Again, plug the numbers in. I get 2-1=1, 6-1=5, and 10-1=9 for my estimates, and the differences are 0, 2, and 0. Square those and I end up with (0+4+0)/3 = 1 1/3 for the average difference, which is bigger than 1 so it’s a worse fit even though it gets two of the points right.

Squaring the difference accentuates large differences, The difference between y = 2x and y = 2x – 1 is that the first is closer to all the points while the second favors some of the points at expense of others. Favoring some of the points is called “bias.” Standard linear regressions are unbiased but other techniques can be biased. Sometimes there’s a trade off between bias and accuracy: In our example, the first was unbiased but didn’t get any of the points right, the second was biased but got 2/3 of the points right. Which is more important depends on what your using the regression for.

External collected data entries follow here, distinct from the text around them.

import Summits.ValiantsHypothesis.ValiantsHypothesis.Theorems.LacunarySymmetroidMatrixDescartesFiniteSectorPairSumMasks

/-!
# `MatrixDescartes` — line «stamp»: `ν(2,13) ≤ 64 = n(2,12)` finite core, kernel slices, TWO-LEVEL (part YG)

HONEST FRAMING.  Object-search cell `pub-symmetroid`, seat val-sym-door-p5 g12.  HELPER of the crux item `stmt-ValiantsHypothesis-18050` with NO closure claim and no statement about
pencils: TWO-LEVEL SLICES (value #6 of the sorted free values in a range AND value #10 in a range) of the pruned enumeration behind `StampLawAt 2 13 64`
(transfer in `…FiniteSectorStampCeilingTwoThirteen`), in the WALKER shape of `…FiniteSectorIterMasksWalk` (seat val-sym-door-p5 g11): every slice is one Bool term (raw
`Nat.rec` walkers over the candidates of each level, children of a prefix = an interval by the monotone cover guard, `2`-fold sums as lagged raw-recursor
iterates of the shift-or step, the last level incremental over the cached prefix masks), `decide +kernel`.  The whole enumeration has 18 237 077 live
prefixes.  Nothing here bears on the crux, the doors, or `VP ≠ VNP`.
[folklore] Finite enumeration (postage-stamp numbers `n(2,·)`); no citation is load-bearing.
-/

-- `Summit.ValiantsHypothesis.ValiantsHypothesis.…` repeats a component by the D-0017 layout
-- (single-conjunct summit), which the `dupNamespace` linter flags; the name is mandated.
set_option linter.dupNamespace false

namespace Summit.ValiantsHypothesis.ValiantsHypothesis.Theorems.LacunarySymmetroidMatrixDescartes.FiniteSector

set_option synthInstance.maxSize 2000000 in
set_option synthInstance.maxHeartbeats 2000000 in
set_option maxHeartbeats 4000000 in
/-- **Finite core of `ν(2,13) ≤ 64`, slice: value #6 in `[12, 13)`, value #10 in `[0, 25)`** (830 653 live prefixes;
the pruned nested enumeration of the sorted value lists as ONE Bool walker term — raw `Nat.rec` levels, lagged raw-recursor `2`-fold sum masks,
incremental last level; `decide` in the kernel). [folklore] -/
theorem stampWalk_two_thirteen_s6_12_13_s10_0_25 :
    (@Nat.rec (fun _ => ℕ → Bool) (fun _ => true) (fun (_ : ℕ) (ih : ℕ → Bool) (a : ℕ) => cond (Nat.beq (Nat.mod (Nat.div (@Nat.rec (fun _ => ℕ) ((fun (E : ℕ) => @List.rec ℕ (fun _ => ℕ) 0 (fun (x : ℕ) (_ : List ℕ) (acc : ℕ) => Nat.lor acc (Nat.shiftLeft E x)) [0, 1]) 1) (fun (_ acc : ℕ) => (fun (E : ℕ) => @List.rec ℕ (fun _ => ℕ) 0 (fun (x : ℕ) (_ : List ℕ) (acc : ℕ) => Nat.lor acc (Nat.shiftLeft E x)) [0, 1]) acc) 1) (Nat.pow 2 (a - 1))) 2) 1) (((@Nat.rec (fun _ => ℕ → Bool) (fun _ => true) (fun (_ : ℕ) (ih : ℕ → Bool) (b : ℕ) => cond (Nat.beq (Nat.mod (Nat.div (@Nat.rec (fun _ => ℕ) ((fun (E : ℕ) => @List.rec ℕ (fun _ => ℕ) 0 (fun (x : ℕ) (_ : List ℕ) (acc : ℕ) => Nat.lor acc (Nat.shiftLeft E x)) [0, 1, a]) 1) (fun (_ acc : ℕ) => (fun (E : ℕ) => @List.rec ℕ (fun _ => ℕ) 0 (fun (x : ℕ) (_ : List ℕ) (acc : ℕ) => Nat.lor acc (Nat.shiftLeft E x)) [0, 1, a]) acc) 1) (Nat.pow 2 (b - 1))) 2) 1) (((@Nat.rec (fun _ => ℕ → Bool) (fun _ => true) (fun (_ : ℕ) (ih : ℕ → Bool) (c : ℕ) => cond (Nat.beq (Nat.mod (Nat.div (@Nat.rec (fun _ => ℕ) ((fun (E : ℕ) => @List.rec ℕ (fun _ => ℕ) 0 (fun (x : ℕ) (_ : List ℕ) (acc : ℕ) => Nat.lor acc (Nat.shiftLeft E x)) [0, 1, a, b]) 1) (fun (_ acc : ℕ) => (fun (E : ℕ) => @List.rec ℕ (fun _ => ℕ) 0 (fun (x : ℕ) (_ : List ℕ) (acc : ℕ) => Nat.lor acc (Nat.shiftLeft E x)) [0, 1, a, b]) acc) 1) (Nat.pow 2 (c - 1))) 2) 1) (((@Nat.rec (fun _ => ℕ → Bool) (fun _ => true) (fun (_ : ℕ) (ih : ℕ → Bool) (g : ℕ) => cond (Nat.beq (Nat.mod (Nat.div (@Nat.rec (fun _ => ℕ) ((fun (E : ℕ) => @List.rec ℕ (fun _ => ℕ) 0 (fun (x : ℕ) (_ : List ℕ) (acc : ℕ) => Nat.lor acc (Nat.shiftLeft E x)) [0, 1, a, b, c]) 1) (fun (_ acc : ℕ) => (fun (E : ℕ) => @List.rec ℕ (fun _ => ℕ) 0 (fun (x : ℕ) (_ : List ℕ) (acc : ℕ) => Nat.lor acc (Nat.shiftLeft E x)) [0, 1, a, b, c]) acc) 1) (Nat.pow 2 (g - 1))) 2) 1) (((@Nat.rec (fun _ => ℕ → Bool) (fun _ => true) (fun (_ : ℕ) (ih : ℕ → Bool) (h : ℕ) => cond (Nat.beq (Nat.mod (Nat.div (@Nat.rec (fun _ => ℕ) ((fun (E : ℕ) => @List.rec ℕ (fun _ => ℕ) 0 (fun (x : ℕ) (_ : List ℕ) (acc : ℕ) => Nat.lor acc (Nat.shiftLeft E x)) [0, 1, a, b, c, g]) 1) (fun (_ acc : ℕ) => (fun (E : ℕ) => @List.rec ℕ (fun _ => ℕ) 0 (fun (x : ℕ) (_ : List ℕ) (acc : ℕ) => Nat.lor acc (Nat.shiftLeft E x)) [0, 1, a, b, c, g]) acc) 1) (Nat.pow 2 (h - 1))) 2) 1) (((@Nat.rec (fun _ => ℕ → Bool) (fun _ => true) (fun (_ : ℕ) (ih : ℕ → Bool) (a₁ : ℕ) => cond (Nat.beq (Nat.mod (Nat.div (@Nat.rec (fun _ => ℕ) ((fun (E : ℕ) => @List.rec ℕ (fun _ => ℕ) 0 (fun (x : ℕ) (_ : List ℕ) (acc : ℕ) => Nat.lor acc (Nat.shiftLeft E x)) [0, 1, a, b, c, g, h]) 1) (fun (_ acc : ℕ) => (fun (E : ℕ) => @List.rec ℕ (fun _ => ℕ) 0 (fun (x : ℕ) (_ : List ℕ) (acc : ℕ) => Nat.lor acc (Nat.shiftLeft E x)) [0, 1, a, b, c, g, h]) acc) 1) (Nat.pow 2 (a₁ - 1))) 2) 1) (((@Nat.rec (fun _ => ℕ → Bool) (fun _ => true) (fun (_ : ℕ) (ih : ℕ → Bool) (b₁ : ℕ) => cond (Nat.beq (Nat.mod (Nat.div (@Nat.rec (fun _ => ℕ) ((fun (E : ℕ) => @List.rec ℕ (fun _ => ℕ) 0 (fun (x : ℕ) (_ : List ℕ) (acc : ℕ) => Nat.lor acc (Nat.shiftLeft E x)) [0, 1, a, b, c, g, h, a₁]) 1) (fun (_ acc : ℕ) => (fun (E : ℕ) => @List.rec ℕ (fun _ => ℕ) 0 (fun (x : ℕ) (_ : List ℕ) (acc : ℕ) => Nat.lor acc (Nat.shiftLeft E x)) [0, 1, a, b, c, g, h, a₁]) acc) 1) (Nat.pow 2 (b₁ - 1))) 2) 1) (((@Nat.rec (fun _ => ℕ → Bool) (fun _ => true) (fun (_ : ℕ) (ih : ℕ → Bool) (c₁ : ℕ) => cond (Nat.beq (Nat.mod (Nat.div (@Nat.rec (fun _ => ℕ) ((fun (E : ℕ) => @List.rec ℕ (fun _ => ℕ) 0 (fun (x : ℕ) (_ : List ℕ) (acc : ℕ) => Nat.lor acc (Nat.shiftLeft E x)) [0, 1, a, b, c, g, h, a₁, b₁]) 1) (fun (_ acc : ℕ) => (fun (E : ℕ) => @List.rec ℕ (fun _ => ℕ) 0 (fun (x : ℕ) (_ : List ℕ) (acc : ℕ) => Nat.lor acc (Nat.shiftLeft E x)) [0, 1, a, b, c, g, h, a₁, b₁]) acc) 1) (Nat.pow 2 (c₁ - 1))) 2) 1) (((@Nat.rec (fun _ => ℕ → Bool) (fun _ => true) (fun (_ : ℕ) (ih : ℕ → Bool) (g₁ : ℕ) => cond (Nat.beq (Nat.mod (Nat.div (@Nat.rec (fun _ => ℕ) ((fun (E : ℕ) => @List.rec ℕ (fun _ => ℕ) 0 (fun (x : ℕ) (_ : List ℕ) (acc : ℕ) => Nat.lor acc (Nat.shiftLeft E x)) [0, 1, a, b, c, g, h, a₁, b₁, c₁]) 1) (fun (_ acc : ℕ) => (fun (E : ℕ) => @List.rec ℕ (fun _ => ℕ) 0 (fun (x : ℕ) (_ : List ℕ) (acc : ℕ) => Nat.lor acc (Nat.shiftLeft E x)) [0, 1, a, b, c, g, h, a₁, b₁, c₁]) acc) 1) (Nat.pow 2 (g₁ - 1))) 2) 1) (((@Nat.rec (fun _ => ℕ → Bool) (fun _ => true) (fun (_ : ℕ) (ih : ℕ → Bool) (h₁ : ℕ) => cond (Nat.beq (Nat.mod (Nat.div (@Nat.rec (fun _ => ℕ) ((fun (E : ℕ) => @List.rec ℕ (fun _ => ℕ) 0 (fun (x : ℕ) (_ : List ℕ) (acc : ℕ) => Nat.lor acc (Nat.shiftLeft E x)) [0, 1, a, b, c, g, h, a₁, b₁, c₁, g₁]) 1) (fun (_ acc : ℕ) => (fun (E : ℕ) => @List.rec ℕ (fun _ => ℕ) 0 (fun (x : ℕ) (_ : List ℕ) (acc : ℕ) => Nat.lor acc (Nat.shiftLeft E x)) [0, 1, a, b, c, g, h, a₁, b₁, c₁, g₁]) acc) 1) (Nat.pow 2 (h₁ - 1))) 2) 1) (((@Nat.rec (fun _ => ℕ → Bool) (fun _ => true) (fun (_ : ℕ) (ih : ℕ → Bool) (a₂ : ℕ) => cond (Nat.beq (Nat.mod (Nat.div (@Nat.rec (fun _ => ℕ) ((fun (E : ℕ) => @List.rec ℕ (fun _ => ℕ) 0 (fun (x : ℕ) (_ : List ℕ) (acc : ℕ) => Nat.lor acc (Nat.shiftLeft E x)) [0, 1, a, b, c, g, h, a₁, b₁, c₁, g₁, h₁]) 1) (fun (_ acc : ℕ) => (fun (E : ℕ) => @List.rec ℕ (fun _ => ℕ) 0 (fun (x : ℕ) (_ : List ℕ) (acc : ℕ) => Nat.lor acc (Nat.shiftLeft E x)) [0, 1, a, b, c, g, h, a₁, b₁, c₁, g₁, h₁]) acc) 1) (Nat.pow 2 (a₂ - 1))) 2) 1) ((!(Nat.beq (Nat.mod (@Nat.rec (fun _ => ℕ) 1 (fun (k acc : ℕ) => Nat.lor (@Nat.rec (fun _ => ℕ) ((fun (E : ℕ) => @List.rec ℕ (fun _ => ℕ) 0 (fun (x : ℕ) (_ : List ℕ) (acc : ℕ) => Nat.lor acc (Nat.shiftLeft E x)) [0, 1, a, b, c, g, h, a₁, b₁, c₁, g₁, h₁]) 1) (fun (_ acc : ℕ) => (fun (E : ℕ) => @List.rec ℕ (fun _ => ℕ) 0 (fun (x : ℕ) (_ : List ℕ) (acc : ℕ) => Nat.lor acc (Nat.shiftLeft E x)) [0, 1, a, b, c, g, h, a₁, b₁, c₁, g₁, h₁]) acc) k) (Nat.shiftLeft acc a₂)) 2) (2 ^ 66)) (2 ^ 66 - 1))) && ih (a₂ + 1)) true) (67 - (h₁ + 1)) (h₁ + 1))) && ih (h₁ + 1)) true) ((25 - ((g₁ + 1) + (0 - (g₁ + 1))))) (((g₁ + 1) + (0 - (g₁ + 1)))))) && ih (g₁ + 1)) true) (67 - (c₁ + 1)) (c₁ + 1))) && ih (c₁ + 1)) true) (67 - (b₁ + 1)) (b₁ + 1))) && ih (b₁ + 1)) true) (67 - (a₁ + 1)) (a₁ + 1))) && ih (a₁ + 1)) true) ((13 - ((h + 1) + (12 - (h + 1))))) (((h + 1) + (12 - (h + 1)))))) && ih (h + 1)) true) (67 - (g + 1)) (g + 1))) && ih (g + 1)) true) (67 - (c + 1)) (c + 1))) && ih (c + 1)) true) (67 - (b + 1)) (b + 1))) && ih (b + 1)) true) (67 - (a + 1)) (a + 1))) && ih (a + 1)) true) (67 - (2)) (2)) = true := by
  decide +kernel

end Summit.ValiantsHypothesis.ValiantsHypothesis.Theorems.LacunarySymmetroidMatrixDescartes.FiniteSector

The real world isn’t simple, there are very few instances where only one piece of information determines an outcome. No worries, the math works the same for more X’s! The general form of the linear regression model is:

Y = B0 + B1X1 + B2X2 + … + BnXn + e

What this actually is, is the equation for a line in an n dimensional space. (Technically n+1 dimensions since y is also a dimension.) The B’s are actually the Greek letter beta, and the numbers are subscripts to denote which dimension or variable they belong to. (I’m on my phone, sorry.) B0 is the intercept moved to the front, and e is the “error term” which we’ll get to in a moment.

You might have seen the formula for a line in 3 dimensions as y = 4X + 8Z + 7 for example. In a linear regression you would see y = 7 + 4X1 + 8X2 + e. They both mean the same thing: For every unit we move in the X1 direction, we move 4 units in the y direction, and for every unit we move in the X2 direction, we move 8 units in the y direction, and if all the X’s are 0, y is 7.

Then there’s that pesky “e.” What it means is that we live in the real world where things are a little fuzzy. It could be that there are some unaccounted for X’s that affect y, and we can move in those directions as we’re moving in the known directions but don’t account for it in the model. Or it could be that there is some randomness going on, so every time we move one unit in the X1 direction, we move B1 +/- a little in the y direction.

That’s the intuition behind a linear regression: It’s the equation for a line. A change in each of the X’s results in the corresponding B’s worth of change in y.

The math details aren’t too complicated, but I’m on my phone, it’s a huge post already, and it’s ELI18 or so. Same points for R with the added issue that I’m not familiar with the language.

edited because autocorrect